**Requirement**.
In the records below, begin at the line that has "(the constant TOY" and stop after the line that has "guarded admissible tuple with"; quote those lines verbatim and nothing more.

**Data supplied**.
——————

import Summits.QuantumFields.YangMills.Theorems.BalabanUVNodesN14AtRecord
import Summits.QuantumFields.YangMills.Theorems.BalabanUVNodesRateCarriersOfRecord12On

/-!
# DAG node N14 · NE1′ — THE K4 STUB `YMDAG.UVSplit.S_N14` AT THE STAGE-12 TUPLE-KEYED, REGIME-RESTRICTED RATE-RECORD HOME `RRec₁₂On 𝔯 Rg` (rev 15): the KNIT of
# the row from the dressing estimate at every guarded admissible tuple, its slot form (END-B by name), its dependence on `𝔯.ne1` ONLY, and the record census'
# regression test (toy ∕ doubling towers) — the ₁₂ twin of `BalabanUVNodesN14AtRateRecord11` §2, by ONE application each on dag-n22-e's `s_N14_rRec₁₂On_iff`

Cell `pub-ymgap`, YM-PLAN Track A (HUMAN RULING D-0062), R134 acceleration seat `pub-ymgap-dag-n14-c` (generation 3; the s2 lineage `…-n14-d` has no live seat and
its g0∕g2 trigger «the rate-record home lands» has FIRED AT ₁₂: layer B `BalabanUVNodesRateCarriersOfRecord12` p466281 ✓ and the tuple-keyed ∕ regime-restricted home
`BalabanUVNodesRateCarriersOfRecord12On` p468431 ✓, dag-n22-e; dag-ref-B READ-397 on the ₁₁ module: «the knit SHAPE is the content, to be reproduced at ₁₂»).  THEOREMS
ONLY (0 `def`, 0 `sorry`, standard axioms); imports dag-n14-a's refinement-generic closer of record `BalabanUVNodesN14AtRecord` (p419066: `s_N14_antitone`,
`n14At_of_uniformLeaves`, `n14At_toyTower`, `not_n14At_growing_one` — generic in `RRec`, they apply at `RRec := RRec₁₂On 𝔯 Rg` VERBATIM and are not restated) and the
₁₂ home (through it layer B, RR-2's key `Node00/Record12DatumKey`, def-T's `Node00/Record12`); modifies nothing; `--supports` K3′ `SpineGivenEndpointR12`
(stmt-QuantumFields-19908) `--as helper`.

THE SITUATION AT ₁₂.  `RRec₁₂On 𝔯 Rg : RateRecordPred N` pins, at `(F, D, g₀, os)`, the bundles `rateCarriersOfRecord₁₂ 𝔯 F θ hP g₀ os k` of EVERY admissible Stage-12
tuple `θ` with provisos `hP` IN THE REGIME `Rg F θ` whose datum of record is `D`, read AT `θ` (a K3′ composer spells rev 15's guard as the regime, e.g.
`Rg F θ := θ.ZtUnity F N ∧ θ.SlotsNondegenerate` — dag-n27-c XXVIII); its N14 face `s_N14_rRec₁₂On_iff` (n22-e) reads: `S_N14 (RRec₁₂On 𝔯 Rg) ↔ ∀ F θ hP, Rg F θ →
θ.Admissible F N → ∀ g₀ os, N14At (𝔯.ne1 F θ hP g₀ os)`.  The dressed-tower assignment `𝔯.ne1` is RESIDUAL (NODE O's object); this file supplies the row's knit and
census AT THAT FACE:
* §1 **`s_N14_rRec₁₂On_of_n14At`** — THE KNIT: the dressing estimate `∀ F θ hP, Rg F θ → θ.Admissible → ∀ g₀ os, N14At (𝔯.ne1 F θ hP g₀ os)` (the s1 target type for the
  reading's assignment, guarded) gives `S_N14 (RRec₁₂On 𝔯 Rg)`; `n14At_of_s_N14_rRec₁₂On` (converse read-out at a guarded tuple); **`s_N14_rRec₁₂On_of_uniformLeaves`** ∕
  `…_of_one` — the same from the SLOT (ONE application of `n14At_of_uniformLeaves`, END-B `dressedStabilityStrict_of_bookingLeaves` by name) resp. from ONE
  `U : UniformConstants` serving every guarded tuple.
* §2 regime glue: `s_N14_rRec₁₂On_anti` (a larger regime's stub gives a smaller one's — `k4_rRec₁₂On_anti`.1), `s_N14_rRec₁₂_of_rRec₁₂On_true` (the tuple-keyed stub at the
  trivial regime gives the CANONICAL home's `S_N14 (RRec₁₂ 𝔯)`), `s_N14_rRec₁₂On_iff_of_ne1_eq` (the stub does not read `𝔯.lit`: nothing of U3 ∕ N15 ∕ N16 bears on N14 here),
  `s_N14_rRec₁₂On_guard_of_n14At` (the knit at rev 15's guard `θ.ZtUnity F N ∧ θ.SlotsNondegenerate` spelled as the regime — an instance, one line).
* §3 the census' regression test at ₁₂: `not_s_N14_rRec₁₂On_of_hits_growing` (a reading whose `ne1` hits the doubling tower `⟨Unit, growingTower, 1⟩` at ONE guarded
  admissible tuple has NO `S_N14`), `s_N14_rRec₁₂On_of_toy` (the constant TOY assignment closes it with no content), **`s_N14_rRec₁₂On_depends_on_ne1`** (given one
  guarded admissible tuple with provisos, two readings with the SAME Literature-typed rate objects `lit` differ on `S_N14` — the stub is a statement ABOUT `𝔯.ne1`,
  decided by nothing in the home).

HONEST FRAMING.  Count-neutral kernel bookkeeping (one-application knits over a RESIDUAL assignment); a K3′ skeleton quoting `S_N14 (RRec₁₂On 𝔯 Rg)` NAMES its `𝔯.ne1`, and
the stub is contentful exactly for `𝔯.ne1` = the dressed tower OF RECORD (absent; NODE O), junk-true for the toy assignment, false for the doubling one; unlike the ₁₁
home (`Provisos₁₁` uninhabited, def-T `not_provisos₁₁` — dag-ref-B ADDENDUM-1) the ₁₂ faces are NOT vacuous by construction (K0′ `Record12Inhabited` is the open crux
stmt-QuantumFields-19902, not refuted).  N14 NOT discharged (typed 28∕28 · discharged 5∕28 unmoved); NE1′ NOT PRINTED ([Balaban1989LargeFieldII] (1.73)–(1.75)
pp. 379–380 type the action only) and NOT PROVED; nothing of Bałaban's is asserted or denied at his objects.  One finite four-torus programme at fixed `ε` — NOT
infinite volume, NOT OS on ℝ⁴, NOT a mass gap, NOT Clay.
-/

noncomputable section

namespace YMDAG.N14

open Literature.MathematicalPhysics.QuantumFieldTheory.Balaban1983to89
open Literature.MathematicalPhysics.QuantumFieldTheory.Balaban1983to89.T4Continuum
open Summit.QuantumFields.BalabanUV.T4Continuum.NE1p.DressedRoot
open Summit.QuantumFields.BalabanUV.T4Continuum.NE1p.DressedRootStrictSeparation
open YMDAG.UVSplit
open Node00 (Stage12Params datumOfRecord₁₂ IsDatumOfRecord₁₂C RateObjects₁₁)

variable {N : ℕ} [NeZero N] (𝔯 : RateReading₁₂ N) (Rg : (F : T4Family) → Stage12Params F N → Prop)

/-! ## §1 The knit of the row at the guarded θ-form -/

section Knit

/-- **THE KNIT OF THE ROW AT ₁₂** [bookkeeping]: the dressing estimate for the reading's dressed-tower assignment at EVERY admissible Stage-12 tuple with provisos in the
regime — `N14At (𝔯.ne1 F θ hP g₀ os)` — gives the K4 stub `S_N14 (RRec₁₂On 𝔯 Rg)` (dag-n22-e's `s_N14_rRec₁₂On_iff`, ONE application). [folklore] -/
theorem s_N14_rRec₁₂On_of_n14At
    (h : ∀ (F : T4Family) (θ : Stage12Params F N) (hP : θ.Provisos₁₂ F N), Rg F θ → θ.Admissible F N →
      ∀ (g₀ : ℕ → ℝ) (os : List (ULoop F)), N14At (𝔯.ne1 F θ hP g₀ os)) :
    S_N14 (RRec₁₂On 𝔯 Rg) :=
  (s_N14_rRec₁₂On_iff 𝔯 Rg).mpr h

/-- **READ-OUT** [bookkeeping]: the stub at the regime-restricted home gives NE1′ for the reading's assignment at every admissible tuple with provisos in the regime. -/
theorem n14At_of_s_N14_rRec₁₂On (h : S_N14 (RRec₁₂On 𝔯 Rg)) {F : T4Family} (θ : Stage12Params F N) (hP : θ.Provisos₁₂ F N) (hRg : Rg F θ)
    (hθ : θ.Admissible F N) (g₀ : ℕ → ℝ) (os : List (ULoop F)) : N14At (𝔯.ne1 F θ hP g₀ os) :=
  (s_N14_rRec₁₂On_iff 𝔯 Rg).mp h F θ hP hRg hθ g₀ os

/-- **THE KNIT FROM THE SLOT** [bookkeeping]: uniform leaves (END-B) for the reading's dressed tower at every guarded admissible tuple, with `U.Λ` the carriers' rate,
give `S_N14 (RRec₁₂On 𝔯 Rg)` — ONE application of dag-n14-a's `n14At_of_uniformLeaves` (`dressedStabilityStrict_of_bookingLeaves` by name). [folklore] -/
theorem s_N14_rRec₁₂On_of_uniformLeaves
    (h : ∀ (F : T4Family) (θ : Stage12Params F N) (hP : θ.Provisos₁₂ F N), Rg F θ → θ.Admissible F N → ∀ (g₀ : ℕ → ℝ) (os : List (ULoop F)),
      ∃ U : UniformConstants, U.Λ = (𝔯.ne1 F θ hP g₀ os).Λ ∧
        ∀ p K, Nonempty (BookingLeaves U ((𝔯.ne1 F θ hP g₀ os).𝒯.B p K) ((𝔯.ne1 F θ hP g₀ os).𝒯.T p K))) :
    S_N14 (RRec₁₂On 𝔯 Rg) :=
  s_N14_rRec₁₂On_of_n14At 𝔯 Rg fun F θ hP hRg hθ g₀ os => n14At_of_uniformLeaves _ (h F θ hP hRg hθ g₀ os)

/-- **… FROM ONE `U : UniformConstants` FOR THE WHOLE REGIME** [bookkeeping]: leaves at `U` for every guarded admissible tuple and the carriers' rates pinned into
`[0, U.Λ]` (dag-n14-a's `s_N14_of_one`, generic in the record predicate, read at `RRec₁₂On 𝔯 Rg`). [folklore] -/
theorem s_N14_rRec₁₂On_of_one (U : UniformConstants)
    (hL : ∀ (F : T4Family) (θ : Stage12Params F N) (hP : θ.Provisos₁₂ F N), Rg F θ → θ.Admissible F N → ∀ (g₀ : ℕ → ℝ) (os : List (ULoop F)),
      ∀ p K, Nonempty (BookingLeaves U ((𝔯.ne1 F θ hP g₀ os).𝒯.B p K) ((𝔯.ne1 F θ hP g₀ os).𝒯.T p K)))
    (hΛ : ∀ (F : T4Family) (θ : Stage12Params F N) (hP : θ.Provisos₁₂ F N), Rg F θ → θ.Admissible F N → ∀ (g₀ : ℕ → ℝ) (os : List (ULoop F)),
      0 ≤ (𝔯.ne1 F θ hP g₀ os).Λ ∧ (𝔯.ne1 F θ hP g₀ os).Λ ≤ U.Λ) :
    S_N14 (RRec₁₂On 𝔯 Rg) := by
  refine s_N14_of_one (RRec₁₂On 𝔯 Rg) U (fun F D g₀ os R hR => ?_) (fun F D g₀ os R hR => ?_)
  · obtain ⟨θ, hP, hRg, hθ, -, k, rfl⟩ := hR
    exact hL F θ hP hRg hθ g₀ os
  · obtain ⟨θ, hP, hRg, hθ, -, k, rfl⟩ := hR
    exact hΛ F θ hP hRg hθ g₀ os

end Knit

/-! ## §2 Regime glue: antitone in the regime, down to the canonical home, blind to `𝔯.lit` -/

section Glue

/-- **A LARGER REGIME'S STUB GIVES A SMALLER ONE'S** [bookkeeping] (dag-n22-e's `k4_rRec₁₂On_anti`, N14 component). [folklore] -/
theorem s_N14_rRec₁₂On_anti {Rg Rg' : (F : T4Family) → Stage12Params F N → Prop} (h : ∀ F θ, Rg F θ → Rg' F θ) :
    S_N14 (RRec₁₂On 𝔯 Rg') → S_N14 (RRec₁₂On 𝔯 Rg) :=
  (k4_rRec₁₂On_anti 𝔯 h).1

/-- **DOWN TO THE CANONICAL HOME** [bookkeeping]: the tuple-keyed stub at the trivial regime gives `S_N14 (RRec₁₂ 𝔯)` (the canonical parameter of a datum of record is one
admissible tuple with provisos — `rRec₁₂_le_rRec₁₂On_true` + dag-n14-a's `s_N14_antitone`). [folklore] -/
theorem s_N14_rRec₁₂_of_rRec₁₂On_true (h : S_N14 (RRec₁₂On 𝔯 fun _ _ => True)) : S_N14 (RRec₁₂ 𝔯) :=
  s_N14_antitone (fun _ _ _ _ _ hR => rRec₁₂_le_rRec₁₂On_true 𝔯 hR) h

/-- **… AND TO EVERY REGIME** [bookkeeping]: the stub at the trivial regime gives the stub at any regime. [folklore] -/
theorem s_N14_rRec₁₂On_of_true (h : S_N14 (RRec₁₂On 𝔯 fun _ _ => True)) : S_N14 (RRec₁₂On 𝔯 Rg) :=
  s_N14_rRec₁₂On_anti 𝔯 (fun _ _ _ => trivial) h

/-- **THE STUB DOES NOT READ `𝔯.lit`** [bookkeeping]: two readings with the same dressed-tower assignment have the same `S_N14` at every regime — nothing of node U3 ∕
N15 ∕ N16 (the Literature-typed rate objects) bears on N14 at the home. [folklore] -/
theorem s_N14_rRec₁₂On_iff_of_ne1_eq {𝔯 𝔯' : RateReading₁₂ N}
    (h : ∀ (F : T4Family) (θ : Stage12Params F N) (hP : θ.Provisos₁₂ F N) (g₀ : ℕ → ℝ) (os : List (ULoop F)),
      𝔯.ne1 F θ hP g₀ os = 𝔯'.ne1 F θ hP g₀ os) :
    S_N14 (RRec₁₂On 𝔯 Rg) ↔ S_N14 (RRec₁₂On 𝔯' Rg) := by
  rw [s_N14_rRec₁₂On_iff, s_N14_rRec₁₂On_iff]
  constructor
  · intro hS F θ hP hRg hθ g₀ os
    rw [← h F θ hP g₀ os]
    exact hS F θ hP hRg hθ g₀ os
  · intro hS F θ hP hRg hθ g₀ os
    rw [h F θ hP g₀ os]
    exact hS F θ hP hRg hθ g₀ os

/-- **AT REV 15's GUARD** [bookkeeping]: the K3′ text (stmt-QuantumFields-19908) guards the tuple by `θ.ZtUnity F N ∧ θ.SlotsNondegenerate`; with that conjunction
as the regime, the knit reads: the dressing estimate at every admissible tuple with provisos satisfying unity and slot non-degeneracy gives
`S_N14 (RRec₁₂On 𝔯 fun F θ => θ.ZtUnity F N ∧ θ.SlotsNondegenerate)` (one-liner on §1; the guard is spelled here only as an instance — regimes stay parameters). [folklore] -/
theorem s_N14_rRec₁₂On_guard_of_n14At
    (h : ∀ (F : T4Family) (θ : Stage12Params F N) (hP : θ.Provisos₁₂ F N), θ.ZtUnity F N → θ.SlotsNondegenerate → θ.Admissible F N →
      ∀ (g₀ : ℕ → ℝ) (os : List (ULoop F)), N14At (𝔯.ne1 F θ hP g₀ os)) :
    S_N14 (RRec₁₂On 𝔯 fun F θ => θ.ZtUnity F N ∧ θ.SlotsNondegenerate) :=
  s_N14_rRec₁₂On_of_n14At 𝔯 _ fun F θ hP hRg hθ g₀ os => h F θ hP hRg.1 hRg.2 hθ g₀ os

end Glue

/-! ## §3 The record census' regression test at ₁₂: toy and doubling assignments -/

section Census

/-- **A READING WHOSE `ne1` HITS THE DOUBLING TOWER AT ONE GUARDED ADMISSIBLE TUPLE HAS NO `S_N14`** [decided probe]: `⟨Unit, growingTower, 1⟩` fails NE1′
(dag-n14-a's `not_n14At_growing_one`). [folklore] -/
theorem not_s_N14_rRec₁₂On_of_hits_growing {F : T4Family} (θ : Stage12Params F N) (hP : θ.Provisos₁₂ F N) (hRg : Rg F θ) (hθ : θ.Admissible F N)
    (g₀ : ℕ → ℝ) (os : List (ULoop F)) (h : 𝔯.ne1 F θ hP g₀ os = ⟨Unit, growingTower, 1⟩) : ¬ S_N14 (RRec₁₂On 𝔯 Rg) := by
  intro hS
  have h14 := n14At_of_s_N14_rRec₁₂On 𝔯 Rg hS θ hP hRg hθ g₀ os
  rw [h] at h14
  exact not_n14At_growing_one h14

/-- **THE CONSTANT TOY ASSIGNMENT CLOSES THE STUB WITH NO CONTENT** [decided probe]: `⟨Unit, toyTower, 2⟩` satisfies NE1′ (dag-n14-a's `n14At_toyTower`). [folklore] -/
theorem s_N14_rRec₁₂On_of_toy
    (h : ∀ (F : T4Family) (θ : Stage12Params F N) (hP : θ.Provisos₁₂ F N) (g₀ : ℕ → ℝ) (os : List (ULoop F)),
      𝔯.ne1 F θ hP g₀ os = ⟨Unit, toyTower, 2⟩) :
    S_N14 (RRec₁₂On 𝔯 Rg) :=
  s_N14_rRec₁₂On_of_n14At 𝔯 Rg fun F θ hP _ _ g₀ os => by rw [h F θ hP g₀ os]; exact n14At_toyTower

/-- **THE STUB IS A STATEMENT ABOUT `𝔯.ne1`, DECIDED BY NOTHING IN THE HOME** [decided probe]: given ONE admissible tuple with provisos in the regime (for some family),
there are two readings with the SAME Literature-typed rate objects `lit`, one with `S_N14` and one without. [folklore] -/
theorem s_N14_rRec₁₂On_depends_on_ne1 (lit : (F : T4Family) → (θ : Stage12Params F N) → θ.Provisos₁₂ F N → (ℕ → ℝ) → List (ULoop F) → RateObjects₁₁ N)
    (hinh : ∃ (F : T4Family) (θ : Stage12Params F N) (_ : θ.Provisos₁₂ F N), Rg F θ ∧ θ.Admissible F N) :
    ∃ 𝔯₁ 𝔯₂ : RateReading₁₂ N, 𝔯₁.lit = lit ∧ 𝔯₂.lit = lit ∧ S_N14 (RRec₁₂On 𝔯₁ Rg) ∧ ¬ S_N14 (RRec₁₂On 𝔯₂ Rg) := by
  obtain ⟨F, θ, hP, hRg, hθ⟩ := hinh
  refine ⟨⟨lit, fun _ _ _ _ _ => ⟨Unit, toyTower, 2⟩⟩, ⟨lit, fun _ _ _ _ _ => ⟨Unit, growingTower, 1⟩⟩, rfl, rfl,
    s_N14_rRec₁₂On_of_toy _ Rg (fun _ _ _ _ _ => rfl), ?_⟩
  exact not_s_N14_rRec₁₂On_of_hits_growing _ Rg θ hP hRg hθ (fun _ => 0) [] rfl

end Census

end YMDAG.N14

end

——————

**Result for this task**.
  admissible tuple has NO `S_N14`), `s_N14_rRec₁₂On_of_toy` (the constant TOY assignment closes it with no content), **`s_N14_rRec₁₂On_depends_on_ne1`** (given one
  guarded admissible tuple with provisos, two readings with the SAME Literature-typed rate objects `lit` differ on `S_N14` — the stub is a statement ABOUT `𝔯.ne1`,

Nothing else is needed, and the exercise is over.